Diam-Diam Hui ln taysu terkejut. Pat-kwa-tin dan Lo-han-tin merupakan barisan penjaga Siau-lim-si yang paling dapat diandalkan. Bahwa kedua barisan itu telah bobol, jelas menandakan kalau rombongan tetamu itu tentu sakti. Tetapi kala ia memperhatikan keadaan kakek pendek yang berdiri di hadapannya, Hui ln agak heran-heran sangsi. Masakan kakek aneh yang tampak ketolol-tololan itu memiliki kepandaian yang sedemikian saktinya.
Hui In taysu mempunyai rencana hendak menguji kesaktian tetamu pendek itu. Tetapi ia tak tahan menderita bau busuk dari tubuh kakek Lo Kun.
"Mengapa baumu begitu busuk ?" akhirnya Hui Ih berseru.
"O, benar," serta mendengar teguran itu teringatlah kakek Lo Kun akan keadaan dirinya yang berlumuran kotoran itu, "hayo, tunjukkanlah dimana kamar mandi gereja ini !"
"Untuk apa ?" tanya Hui In heran.

"Tadi perutku mulas dan aku hendak buang hajat tetapi barisan kepala gundul itu menghalangi malah terus menyerang. Lama-Lama aku tak tahan perutku terus meletus, celanaku berlumuran kotoran begini. Hm, memang kalian kepala gundul ini kejam dan tak tahu adat Masakan orang kebelet buang hajat malah diajak berkelahi !"
Hui In taysu cepat dapat mengetahui bahwa kakek yang berhadapan dengan dia saat itu, seorang kakek limbung. Kakek yang tak waras pikirannya. Melihat gerak gerik dan ucapan si kakek, Hui In diam-diam geli juga.
"Hayo. lekas tunjukkan, aduh. . perutku mulai mulas lagi !" kakek Lo Kun menjerit jerit seraya mendekap perut.
Hui ln taysu geleng-geleng kepala dan segera menyuruh kedua paderi kecil mengantarkan kakek itu kebelakang.
Tepat kakek Lo Kun pergi maka datanglah kakek Kerbau Putih dan Blo'on, diiring oleh burung rajawali, anjing dan monyet hitam. Hui In taysu terkesiap.
"Adakah lotiang dan sicu ini rombongan lotiang yang tadi ?" tegur Hui In taysu.
"Ya, dan engkau ini siapa ?" kakek Kerbau Putih balas bertanya.
Hui In taysu segera memberitahukan diri
"Apa kata kakek pendek tadi kepadamu" tanya kakek Kerbau Putih pula.
"Dia mengatakan hendak menjumpai ketua gereja. Tetapi ketua gereja kami sedang pergi. Yang ada hanyalah wakilnya."

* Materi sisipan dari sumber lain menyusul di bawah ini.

import Literature.Computability.QuantumComplexity.PhaseQueryLayout
import Literature.Computability.QuantumComplexity.CWrapFamily
import HarnessLib

/-!
# Phase-query families, III: the specification of the phase machine and the classical semantics

Third file of the construction (`PhaseQueryOps.lean`, `PhaseQueryLayout.lean`). Here:

* `dword`: the content of the data wires as the phase machine sees it — input `x`, the three query
  registers, the unary layer register `1^j 0^{Ly-j}`, the copy code, the mode — and `Spec P`: the
  **semantic specification** of the mode-multiplexed function `P.Fn` (the number `Wv x` of active
  query wires, the number `Kv x` of active Hadamard layers, the phase predicate `Pf x q j`, the zero
  test), stated as equations about `P.Fn (dword … ++ vg N)`;
* `cleanW F top`: the assignments met during the computation — a data function `F` below `D`, a clear
  work area, the wires above the block given by `top` — and **the block lemma** `clEval_blkC_cleanW`
  (the clean block writes the read-out of `P.Fn (data ++ vg N)` on its result wires and touches
  nothing else: `RevClean.clEval_cleanOps` framed by `RevUncompute.clEval_ite`), with its value on the
  emptiness wires (`clEval_blkC_cleanW_eW`: `[|out| ≤ j]`, `CWrapLayout.outBit_none_eq`);
* the **mask stage**: `clEval (preC P N) (strW x) = cleanW (dfun x 0 0 0 ff ff) (topPre x)` — the
  masks read `[t < Wv x]` and `[j < Kv x]`, everything else is as at the start (`clEval_preC`);
* the **phase macro, classically**: its opening and closing compose to the identity
  (`clEval_pOpen_pClose`, from the involutions), and after the opening the emptiness wire of cell `0`
  holds the phase bit (`clEval_pOpen_eW`);
* the **zero test**: wire `0` after `postC` holds `[some query register is zero]` (`clEval_postC_zero`).

## References

* S. Aaronson, A. Ambainis, *Forrelation*, SIAM J. Comput. 47 (2018), §6 (p. 26) [AaronsonAmbainis2018].
* M. A. Nielsen, I. L. Chuang, *Quantum Computation and Quantum Information*, CUP 2010, §3.2.5,
  §6.1.1 [NielsenChuang2010].
* E. Bernstein, U. Vazirani, *Quantum complexity theory*, SIAM J. Comput. 26 (1997), §8 [BernsteinVazirani1997].
-/

noncomputable section

namespace Literature.Computability.QuantumComplexity

open _root_.Computability Complexity Cryptography Matrix Finset RevSim RevClean RazTalMachine Turing

namespace PhaseQuery

variable (P : Params)

/-! ### Data words and the specification -/

section Spec

/-- Zeros. [folklore] -/
abbrev zeros (k : ℕ) : List Bool := List.replicate k false

/-- The unary word `1^j 0^{L-j}` of the layer register. [folklore] -/
def junary (L j : ℕ) : List Bool := List.replicate j true ++ List.replicate (L - j) false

"Kalau begitu antarkan kami kepadanya,"seru kakek Kerbau Putih
Walaupun nada dan sikap kakek bungkuk itu kasar, tetapi karena tahu kalau dia itu seorang kakek limbung maka Hui In pun menahan sabar Ia terus hendak melangkah.
"Tunggu !" tiba-tiba Blo'on berteriak, "mana kakek pendek yang tadi ?"
"Perutnya sakit, dia buang hajat kebelakang," terpaksa Hui In taysu memberi keterangan.
Demikian rombongan Bloon segera dibawa keruang Tat-mo wan, sebuah paseban tempat bermusyawarah dari Siau-lim si.

Ternyata saat itu di ruang Tat-mo-wan sedang dilangsungkan permusyawaraban besar dari para pimpinan gereja.
Empat paderi tertinggi dari paderi Siau-lim-si yang memakai gelar Hui, Goan, Peh dan Thian, lengkap berkumpul di ruang Tat-mo-wan untuk bermusyawarah.
Siau-lim-si menerima sepucuk surat yang ditanda-tangani oleh seorang yang menyebut dirinya Kim Thian-cong. Meminta Supaya Siau-lim-si meleburkan diri kedalam partai baru Seng-lian-kau atau Teratai Suci. Sebuah partai perkumpulan agama yang memuja agama Hud-kau atau Buddha aliran Mahayana.
Kepala gereja Siau-lim-si hanya diberi dua pilihan. Menolak dan akan dihancurkan atau menurut dan selamat.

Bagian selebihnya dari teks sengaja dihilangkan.